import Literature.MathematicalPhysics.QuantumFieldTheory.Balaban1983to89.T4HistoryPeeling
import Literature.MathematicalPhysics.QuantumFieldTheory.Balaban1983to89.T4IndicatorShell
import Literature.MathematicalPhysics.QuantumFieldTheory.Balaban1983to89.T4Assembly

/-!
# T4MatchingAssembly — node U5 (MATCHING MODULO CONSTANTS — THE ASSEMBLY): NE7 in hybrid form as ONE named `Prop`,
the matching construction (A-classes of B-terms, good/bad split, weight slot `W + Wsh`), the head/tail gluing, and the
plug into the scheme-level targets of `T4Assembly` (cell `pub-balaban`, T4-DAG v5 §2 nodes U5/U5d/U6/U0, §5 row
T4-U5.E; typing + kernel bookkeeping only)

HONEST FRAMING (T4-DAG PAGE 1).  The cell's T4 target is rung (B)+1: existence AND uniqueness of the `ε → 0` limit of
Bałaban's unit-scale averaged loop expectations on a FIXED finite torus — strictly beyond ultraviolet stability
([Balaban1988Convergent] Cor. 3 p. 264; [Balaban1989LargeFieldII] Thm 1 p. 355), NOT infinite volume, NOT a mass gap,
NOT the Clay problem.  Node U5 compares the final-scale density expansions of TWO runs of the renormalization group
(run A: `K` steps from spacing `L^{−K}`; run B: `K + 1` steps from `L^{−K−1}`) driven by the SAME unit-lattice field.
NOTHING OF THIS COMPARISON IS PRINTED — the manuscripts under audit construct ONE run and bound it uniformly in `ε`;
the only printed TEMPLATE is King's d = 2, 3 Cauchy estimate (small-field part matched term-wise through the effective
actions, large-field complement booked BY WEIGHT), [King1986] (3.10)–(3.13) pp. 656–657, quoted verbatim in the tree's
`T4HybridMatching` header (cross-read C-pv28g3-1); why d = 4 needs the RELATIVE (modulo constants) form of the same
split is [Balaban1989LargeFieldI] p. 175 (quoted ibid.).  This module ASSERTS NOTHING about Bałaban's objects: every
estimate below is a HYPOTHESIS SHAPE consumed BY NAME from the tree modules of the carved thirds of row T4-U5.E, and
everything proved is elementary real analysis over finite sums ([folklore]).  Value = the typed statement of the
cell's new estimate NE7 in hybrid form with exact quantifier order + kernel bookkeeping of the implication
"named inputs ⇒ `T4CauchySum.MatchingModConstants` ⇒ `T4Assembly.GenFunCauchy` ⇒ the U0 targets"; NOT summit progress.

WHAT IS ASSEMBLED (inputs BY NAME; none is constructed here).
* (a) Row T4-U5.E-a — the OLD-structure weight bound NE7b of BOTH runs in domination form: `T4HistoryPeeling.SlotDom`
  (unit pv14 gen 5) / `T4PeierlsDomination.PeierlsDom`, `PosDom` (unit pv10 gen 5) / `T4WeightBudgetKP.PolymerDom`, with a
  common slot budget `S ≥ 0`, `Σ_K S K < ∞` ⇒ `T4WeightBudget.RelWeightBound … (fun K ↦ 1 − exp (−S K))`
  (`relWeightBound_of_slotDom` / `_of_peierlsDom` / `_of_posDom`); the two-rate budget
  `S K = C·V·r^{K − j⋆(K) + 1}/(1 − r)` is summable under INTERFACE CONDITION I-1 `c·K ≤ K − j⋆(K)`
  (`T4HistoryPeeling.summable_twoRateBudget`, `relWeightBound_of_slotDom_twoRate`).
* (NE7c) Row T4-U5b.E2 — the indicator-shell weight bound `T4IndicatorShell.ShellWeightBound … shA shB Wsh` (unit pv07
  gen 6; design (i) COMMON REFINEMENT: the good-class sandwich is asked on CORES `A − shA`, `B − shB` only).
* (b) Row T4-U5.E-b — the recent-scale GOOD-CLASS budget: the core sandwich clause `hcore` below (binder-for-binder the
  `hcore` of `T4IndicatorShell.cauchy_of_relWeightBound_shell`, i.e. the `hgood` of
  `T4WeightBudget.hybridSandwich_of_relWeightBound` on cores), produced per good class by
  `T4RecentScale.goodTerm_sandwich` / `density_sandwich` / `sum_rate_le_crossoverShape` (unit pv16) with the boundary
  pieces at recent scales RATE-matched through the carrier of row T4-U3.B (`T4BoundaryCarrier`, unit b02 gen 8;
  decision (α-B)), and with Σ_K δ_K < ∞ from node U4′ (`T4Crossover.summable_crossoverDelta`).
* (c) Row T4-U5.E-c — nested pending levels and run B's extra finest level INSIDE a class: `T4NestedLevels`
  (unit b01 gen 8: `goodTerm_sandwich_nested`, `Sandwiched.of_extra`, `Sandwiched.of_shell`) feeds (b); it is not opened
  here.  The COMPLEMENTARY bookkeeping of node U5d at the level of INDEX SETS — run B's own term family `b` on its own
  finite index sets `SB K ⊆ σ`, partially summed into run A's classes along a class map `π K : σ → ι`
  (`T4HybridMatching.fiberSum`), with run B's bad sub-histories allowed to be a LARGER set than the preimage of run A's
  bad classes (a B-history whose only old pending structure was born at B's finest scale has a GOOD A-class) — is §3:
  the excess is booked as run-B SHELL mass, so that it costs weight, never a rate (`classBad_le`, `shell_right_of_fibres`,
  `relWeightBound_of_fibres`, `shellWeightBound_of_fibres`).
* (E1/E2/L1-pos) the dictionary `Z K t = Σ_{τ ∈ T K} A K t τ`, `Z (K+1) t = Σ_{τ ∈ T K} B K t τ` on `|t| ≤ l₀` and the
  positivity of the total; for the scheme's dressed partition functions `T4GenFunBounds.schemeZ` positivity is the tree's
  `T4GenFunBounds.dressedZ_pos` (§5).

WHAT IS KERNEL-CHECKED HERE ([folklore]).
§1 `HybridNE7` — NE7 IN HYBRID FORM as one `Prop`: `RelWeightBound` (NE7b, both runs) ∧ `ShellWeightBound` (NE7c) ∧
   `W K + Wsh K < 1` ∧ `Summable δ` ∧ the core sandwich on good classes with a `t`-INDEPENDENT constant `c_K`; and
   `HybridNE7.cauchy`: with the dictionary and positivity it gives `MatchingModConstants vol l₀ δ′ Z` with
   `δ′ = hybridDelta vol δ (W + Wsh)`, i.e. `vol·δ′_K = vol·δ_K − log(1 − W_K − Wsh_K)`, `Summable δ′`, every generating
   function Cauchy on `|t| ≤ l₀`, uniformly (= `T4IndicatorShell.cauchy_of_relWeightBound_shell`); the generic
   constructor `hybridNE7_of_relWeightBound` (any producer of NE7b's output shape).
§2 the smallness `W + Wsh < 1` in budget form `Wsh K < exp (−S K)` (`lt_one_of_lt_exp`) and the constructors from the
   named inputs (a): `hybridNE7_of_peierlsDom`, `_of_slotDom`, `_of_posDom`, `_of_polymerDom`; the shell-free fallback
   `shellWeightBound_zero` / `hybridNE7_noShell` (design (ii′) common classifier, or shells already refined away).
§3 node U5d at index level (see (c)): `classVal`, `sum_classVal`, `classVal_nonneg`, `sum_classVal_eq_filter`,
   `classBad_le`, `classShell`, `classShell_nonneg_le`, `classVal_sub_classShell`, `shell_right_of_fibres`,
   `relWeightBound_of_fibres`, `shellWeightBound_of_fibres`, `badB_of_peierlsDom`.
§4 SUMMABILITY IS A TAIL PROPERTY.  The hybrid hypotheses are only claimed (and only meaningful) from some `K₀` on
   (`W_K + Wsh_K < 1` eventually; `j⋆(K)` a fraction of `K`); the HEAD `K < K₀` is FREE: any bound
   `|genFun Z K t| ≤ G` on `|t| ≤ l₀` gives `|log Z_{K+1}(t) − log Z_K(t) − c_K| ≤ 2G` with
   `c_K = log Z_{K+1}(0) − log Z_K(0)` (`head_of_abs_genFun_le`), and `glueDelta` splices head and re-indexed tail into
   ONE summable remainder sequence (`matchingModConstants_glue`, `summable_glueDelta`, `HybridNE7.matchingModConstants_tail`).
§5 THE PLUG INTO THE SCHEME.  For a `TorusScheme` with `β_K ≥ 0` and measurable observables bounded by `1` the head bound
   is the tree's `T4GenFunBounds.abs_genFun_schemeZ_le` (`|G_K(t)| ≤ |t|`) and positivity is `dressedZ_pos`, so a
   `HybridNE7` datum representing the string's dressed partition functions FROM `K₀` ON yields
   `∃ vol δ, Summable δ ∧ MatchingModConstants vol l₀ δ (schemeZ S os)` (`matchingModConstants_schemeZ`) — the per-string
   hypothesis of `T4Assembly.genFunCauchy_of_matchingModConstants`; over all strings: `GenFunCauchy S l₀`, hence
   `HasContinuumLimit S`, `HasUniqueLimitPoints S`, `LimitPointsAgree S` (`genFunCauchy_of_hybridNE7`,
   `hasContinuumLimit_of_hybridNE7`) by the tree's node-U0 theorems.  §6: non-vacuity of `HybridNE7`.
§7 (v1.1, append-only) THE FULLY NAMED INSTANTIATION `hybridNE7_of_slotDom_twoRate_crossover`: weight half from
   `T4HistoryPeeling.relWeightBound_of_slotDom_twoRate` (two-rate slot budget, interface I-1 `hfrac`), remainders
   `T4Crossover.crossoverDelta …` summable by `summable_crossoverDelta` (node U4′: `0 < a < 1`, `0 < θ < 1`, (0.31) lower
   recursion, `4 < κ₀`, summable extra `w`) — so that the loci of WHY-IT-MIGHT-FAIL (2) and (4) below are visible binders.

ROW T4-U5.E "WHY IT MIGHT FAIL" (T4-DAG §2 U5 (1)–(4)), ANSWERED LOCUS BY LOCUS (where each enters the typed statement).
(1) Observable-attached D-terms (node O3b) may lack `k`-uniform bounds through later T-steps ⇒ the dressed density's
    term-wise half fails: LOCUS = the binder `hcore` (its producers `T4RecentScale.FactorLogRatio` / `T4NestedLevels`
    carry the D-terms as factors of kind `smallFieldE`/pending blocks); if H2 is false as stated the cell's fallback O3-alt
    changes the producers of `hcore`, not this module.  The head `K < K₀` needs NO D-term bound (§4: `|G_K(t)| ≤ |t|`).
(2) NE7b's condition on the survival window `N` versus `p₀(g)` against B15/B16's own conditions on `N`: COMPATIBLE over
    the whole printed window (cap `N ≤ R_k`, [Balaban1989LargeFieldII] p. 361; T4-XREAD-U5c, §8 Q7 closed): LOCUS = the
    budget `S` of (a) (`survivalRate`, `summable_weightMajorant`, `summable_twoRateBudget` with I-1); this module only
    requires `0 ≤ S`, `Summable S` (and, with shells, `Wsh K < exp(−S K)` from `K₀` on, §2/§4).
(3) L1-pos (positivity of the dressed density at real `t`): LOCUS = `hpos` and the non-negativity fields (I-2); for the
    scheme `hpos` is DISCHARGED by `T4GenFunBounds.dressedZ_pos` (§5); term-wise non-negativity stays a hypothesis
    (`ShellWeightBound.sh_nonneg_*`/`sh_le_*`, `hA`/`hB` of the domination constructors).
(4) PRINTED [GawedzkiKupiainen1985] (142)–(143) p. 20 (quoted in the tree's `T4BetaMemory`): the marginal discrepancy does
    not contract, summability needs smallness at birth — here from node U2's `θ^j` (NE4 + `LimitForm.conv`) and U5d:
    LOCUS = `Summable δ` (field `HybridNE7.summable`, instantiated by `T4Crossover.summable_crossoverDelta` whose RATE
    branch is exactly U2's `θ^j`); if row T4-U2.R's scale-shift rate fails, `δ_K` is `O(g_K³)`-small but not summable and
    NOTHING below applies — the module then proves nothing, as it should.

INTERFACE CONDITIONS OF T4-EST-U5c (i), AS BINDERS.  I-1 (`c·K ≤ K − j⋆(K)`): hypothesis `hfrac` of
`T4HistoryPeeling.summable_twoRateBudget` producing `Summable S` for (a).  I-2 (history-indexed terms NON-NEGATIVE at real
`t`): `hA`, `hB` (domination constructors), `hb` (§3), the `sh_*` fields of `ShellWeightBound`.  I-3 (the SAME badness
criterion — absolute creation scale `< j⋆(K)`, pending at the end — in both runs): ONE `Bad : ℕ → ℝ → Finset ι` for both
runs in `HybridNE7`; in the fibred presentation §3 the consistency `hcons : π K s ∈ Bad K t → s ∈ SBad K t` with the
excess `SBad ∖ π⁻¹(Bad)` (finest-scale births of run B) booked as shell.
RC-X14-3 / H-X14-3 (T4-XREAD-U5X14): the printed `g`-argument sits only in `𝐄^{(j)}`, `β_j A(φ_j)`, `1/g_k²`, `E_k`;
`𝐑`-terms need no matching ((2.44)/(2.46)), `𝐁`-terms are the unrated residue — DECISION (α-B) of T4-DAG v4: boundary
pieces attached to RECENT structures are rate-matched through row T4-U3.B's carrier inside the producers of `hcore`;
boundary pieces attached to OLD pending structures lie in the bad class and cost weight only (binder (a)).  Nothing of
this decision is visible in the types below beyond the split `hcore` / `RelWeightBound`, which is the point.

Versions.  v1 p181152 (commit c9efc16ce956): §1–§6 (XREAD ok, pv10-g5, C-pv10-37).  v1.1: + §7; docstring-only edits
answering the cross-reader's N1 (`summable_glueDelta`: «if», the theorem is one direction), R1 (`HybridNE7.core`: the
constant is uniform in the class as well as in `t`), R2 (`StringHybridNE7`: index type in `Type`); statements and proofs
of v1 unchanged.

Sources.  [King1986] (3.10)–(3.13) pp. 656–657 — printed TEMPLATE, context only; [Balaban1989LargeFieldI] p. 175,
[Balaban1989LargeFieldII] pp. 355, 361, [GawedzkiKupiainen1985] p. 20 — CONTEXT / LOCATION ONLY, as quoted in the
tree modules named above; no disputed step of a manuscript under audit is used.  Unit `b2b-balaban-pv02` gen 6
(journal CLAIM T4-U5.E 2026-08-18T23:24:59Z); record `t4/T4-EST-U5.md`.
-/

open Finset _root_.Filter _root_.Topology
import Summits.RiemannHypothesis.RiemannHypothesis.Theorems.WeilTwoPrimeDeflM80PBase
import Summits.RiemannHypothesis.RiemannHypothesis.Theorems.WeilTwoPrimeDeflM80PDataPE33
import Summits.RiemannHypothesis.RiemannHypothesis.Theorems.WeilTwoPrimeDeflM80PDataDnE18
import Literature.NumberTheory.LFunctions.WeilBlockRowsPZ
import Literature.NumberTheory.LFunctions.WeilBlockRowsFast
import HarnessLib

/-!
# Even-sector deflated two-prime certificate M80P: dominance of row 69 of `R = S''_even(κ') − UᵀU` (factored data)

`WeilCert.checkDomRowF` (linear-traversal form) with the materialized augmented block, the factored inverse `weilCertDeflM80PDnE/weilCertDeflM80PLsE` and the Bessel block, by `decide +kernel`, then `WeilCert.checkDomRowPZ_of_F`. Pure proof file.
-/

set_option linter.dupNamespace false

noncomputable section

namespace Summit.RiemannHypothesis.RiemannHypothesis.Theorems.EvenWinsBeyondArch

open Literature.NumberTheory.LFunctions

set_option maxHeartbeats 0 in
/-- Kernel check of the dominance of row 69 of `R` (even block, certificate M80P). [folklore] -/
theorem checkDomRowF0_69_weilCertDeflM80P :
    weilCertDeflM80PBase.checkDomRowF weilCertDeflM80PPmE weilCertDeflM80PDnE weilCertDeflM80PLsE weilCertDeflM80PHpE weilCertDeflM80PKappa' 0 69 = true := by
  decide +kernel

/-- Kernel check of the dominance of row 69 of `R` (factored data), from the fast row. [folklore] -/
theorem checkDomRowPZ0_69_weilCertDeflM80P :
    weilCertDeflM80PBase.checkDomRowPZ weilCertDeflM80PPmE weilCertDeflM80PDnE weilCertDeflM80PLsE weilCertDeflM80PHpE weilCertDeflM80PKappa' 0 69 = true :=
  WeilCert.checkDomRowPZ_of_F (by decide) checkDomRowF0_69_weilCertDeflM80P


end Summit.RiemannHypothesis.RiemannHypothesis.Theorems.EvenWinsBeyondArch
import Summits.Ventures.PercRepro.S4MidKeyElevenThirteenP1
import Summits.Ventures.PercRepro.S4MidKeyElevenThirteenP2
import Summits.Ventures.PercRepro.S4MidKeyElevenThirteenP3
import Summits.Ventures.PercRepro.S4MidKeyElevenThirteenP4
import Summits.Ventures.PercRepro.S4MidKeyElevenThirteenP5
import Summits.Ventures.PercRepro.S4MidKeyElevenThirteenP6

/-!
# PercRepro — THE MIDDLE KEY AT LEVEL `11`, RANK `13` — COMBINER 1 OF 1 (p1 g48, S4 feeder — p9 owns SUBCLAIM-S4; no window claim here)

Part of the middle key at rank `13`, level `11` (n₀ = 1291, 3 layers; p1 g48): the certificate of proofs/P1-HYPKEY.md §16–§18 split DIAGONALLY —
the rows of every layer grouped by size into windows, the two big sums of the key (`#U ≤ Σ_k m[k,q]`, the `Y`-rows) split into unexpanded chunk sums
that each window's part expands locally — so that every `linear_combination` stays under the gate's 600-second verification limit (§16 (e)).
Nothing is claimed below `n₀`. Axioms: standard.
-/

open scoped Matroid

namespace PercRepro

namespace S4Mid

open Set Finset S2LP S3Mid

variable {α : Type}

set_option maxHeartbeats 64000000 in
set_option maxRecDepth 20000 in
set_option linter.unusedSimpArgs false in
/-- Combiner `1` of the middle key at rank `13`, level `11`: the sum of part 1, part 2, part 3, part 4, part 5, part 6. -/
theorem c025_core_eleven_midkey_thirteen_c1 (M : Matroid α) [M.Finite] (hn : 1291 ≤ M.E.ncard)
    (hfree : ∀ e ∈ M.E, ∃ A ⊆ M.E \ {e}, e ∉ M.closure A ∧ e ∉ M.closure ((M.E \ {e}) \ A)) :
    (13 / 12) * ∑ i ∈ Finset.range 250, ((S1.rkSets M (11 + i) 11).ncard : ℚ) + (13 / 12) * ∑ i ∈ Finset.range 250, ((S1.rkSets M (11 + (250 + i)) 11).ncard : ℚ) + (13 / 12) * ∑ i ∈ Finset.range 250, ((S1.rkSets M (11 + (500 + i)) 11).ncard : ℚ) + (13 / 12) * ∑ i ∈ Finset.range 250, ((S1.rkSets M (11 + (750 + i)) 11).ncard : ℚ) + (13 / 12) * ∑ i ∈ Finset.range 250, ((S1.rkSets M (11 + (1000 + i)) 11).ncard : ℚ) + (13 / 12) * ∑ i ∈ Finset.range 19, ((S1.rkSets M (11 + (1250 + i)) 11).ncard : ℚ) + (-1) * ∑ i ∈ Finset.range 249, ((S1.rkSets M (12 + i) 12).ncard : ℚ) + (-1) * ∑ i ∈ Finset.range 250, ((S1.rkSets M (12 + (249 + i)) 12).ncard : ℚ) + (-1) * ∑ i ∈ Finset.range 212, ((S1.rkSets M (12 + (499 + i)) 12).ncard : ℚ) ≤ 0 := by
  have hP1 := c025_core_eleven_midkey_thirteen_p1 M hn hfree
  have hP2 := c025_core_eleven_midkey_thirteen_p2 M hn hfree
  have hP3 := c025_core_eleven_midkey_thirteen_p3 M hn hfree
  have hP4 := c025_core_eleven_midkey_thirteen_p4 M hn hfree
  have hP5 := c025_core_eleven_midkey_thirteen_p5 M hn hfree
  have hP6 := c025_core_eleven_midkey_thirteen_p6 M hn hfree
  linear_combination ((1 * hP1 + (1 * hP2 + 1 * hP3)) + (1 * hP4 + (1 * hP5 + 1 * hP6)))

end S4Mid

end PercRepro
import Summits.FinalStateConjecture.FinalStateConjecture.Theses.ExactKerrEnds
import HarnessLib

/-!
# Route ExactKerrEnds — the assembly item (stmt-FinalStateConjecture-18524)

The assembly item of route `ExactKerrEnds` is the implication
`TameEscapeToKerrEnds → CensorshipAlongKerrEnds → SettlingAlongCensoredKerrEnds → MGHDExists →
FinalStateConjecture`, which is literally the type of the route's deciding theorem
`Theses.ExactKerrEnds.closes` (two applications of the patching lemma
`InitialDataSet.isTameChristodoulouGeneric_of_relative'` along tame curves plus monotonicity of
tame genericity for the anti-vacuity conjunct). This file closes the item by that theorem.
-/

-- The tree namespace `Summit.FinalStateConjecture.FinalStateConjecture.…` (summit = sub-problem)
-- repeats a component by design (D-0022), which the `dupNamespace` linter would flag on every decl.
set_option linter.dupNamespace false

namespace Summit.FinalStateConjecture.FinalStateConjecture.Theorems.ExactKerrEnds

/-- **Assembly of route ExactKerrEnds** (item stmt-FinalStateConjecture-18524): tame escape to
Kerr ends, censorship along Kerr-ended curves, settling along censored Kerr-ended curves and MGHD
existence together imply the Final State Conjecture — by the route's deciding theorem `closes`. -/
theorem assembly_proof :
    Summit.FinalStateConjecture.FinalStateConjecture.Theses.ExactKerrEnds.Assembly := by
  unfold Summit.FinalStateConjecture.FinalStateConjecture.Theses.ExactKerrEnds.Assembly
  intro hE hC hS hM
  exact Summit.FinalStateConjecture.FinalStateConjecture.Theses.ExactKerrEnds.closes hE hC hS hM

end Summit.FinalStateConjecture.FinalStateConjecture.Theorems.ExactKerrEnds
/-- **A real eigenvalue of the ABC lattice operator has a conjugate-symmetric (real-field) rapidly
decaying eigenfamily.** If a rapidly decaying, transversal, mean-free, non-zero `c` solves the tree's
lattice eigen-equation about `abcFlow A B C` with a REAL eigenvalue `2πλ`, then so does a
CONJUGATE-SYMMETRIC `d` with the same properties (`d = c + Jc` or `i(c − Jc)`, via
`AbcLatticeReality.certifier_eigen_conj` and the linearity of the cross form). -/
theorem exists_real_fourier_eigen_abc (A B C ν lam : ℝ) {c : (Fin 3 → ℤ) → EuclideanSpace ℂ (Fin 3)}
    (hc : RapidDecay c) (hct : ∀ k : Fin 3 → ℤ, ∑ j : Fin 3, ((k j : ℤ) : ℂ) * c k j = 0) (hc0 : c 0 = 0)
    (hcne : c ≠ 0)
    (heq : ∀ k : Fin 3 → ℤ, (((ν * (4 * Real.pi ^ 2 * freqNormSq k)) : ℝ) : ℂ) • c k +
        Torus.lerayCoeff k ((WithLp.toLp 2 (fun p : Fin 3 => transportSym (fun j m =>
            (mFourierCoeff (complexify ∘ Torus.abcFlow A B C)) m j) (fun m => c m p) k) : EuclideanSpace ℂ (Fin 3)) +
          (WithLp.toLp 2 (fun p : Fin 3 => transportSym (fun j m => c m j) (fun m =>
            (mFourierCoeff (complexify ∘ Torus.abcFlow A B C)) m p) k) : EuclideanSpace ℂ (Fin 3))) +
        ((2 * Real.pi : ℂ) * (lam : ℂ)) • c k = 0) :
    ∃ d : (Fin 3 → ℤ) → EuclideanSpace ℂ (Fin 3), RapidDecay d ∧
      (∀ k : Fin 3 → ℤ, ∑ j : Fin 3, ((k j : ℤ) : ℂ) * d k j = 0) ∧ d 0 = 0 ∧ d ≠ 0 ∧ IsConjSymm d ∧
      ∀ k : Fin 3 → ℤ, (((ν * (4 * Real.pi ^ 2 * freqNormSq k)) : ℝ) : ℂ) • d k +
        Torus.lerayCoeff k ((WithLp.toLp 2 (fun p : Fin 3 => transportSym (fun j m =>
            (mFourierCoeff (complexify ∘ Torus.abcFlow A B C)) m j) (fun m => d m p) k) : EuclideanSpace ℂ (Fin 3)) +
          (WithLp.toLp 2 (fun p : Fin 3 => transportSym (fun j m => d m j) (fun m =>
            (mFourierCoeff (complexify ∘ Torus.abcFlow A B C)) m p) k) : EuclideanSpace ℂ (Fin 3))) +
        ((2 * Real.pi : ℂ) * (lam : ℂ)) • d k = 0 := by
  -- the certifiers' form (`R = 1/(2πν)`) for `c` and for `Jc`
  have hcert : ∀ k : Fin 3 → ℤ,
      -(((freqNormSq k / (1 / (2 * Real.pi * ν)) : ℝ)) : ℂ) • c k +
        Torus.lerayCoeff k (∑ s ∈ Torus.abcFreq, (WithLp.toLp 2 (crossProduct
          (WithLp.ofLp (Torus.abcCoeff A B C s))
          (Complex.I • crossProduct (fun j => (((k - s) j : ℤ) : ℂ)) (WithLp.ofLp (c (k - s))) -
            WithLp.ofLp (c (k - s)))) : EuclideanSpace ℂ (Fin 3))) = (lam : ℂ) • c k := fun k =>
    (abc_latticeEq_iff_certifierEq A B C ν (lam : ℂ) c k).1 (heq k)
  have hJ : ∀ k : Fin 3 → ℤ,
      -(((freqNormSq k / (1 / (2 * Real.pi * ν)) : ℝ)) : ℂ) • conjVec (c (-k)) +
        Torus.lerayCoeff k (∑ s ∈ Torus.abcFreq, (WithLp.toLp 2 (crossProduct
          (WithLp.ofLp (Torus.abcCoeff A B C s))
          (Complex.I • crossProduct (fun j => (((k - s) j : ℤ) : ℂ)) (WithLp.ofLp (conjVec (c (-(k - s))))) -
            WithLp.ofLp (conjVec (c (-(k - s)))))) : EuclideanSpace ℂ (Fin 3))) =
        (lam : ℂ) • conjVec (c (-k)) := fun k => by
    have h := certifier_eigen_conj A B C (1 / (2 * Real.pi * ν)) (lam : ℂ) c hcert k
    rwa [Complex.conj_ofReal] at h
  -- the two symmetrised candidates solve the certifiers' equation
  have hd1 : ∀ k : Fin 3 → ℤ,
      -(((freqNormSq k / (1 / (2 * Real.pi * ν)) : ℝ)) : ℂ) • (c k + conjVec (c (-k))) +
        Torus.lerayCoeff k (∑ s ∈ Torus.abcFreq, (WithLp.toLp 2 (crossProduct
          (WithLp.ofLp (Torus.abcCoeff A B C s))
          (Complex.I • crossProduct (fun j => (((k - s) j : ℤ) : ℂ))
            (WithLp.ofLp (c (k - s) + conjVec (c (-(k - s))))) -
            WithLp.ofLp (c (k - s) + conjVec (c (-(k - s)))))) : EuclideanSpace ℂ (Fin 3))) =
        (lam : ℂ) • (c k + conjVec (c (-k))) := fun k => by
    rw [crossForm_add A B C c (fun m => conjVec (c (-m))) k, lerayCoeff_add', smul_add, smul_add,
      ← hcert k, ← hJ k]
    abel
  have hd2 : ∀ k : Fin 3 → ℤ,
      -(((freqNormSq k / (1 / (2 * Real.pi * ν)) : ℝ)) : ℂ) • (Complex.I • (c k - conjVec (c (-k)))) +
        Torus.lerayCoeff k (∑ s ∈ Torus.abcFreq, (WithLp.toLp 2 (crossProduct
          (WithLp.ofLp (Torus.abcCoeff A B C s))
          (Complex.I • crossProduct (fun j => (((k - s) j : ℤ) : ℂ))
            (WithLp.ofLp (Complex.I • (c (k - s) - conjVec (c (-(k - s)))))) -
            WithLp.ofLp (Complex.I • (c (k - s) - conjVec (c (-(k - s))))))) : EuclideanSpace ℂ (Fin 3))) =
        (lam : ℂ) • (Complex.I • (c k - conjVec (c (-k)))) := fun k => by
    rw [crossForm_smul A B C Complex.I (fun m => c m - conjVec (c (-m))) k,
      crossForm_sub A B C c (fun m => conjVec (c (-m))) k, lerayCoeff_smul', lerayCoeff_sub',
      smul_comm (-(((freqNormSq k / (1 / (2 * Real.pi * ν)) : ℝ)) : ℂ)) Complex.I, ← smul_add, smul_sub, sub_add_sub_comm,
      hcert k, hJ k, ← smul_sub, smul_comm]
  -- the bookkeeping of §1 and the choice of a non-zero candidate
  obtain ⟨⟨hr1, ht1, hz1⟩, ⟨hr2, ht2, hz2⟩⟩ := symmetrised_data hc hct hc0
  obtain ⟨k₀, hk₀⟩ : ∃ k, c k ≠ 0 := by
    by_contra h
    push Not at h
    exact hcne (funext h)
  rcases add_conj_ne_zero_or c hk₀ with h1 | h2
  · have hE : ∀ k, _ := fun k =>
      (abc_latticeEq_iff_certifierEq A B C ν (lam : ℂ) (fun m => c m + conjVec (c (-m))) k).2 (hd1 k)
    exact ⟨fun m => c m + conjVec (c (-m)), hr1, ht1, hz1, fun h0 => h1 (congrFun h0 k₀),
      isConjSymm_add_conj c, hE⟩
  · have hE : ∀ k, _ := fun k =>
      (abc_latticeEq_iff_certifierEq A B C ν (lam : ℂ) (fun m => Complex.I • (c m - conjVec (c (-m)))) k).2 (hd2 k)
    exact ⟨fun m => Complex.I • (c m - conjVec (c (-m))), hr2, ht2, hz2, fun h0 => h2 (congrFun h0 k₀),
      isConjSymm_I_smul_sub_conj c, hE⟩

━━━━━━━━━━━━━━━━

_Task description_
Beginning with the first line of the records above, reproduce each line exactly, ending at the line that contains "NOT the Clay", and leave out everything else.

_Exercise answer_
import Literature.MathematicalPhysics.QuantumFieldTheory.Balaban1983to89.T4HistoryPeeling
import Literature.MathematicalPhysics.QuantumFieldTheory.Balaban1983to89.T4IndicatorShell
import Literature.MathematicalPhysics.QuantumFieldTheory.Balaban1983to89.T4Assembly

/-!
# T4MatchingAssembly — node U5 (MATCHING MODULO CONSTANTS — THE ASSEMBLY): NE7 in hybrid form as ONE named `Prop`,
the matching construction (A-classes of B-terms, good/bad split, weight slot `W + Wsh`), the head/tail gluing, and the
plug into the scheme-level targets of `T4Assembly` (cell `pub-balaban`, T4-DAG v5 §2 nodes U5/U5d/U6/U0, §5 row
T4-U5.E; typing + kernel bookkeeping only)

HONEST FRAMING (T4-DAG PAGE 1).  The cell's T4 target is rung (B)+1: existence AND uniqueness of the `ε → 0` limit of
Bałaban's unit-scale averaged loop expectations on a FIXED finite torus — strictly beyond ultraviolet stability
([Balaban1988Convergent] Cor. 3 p. 264; [Balaban1989LargeFieldII] Thm 1 p. 355), NOT infinite volume, NOT a mass gap,
NOT the Clay problem.  Node U5 compares the final-scale density expansions of TWO runs of the renormalization group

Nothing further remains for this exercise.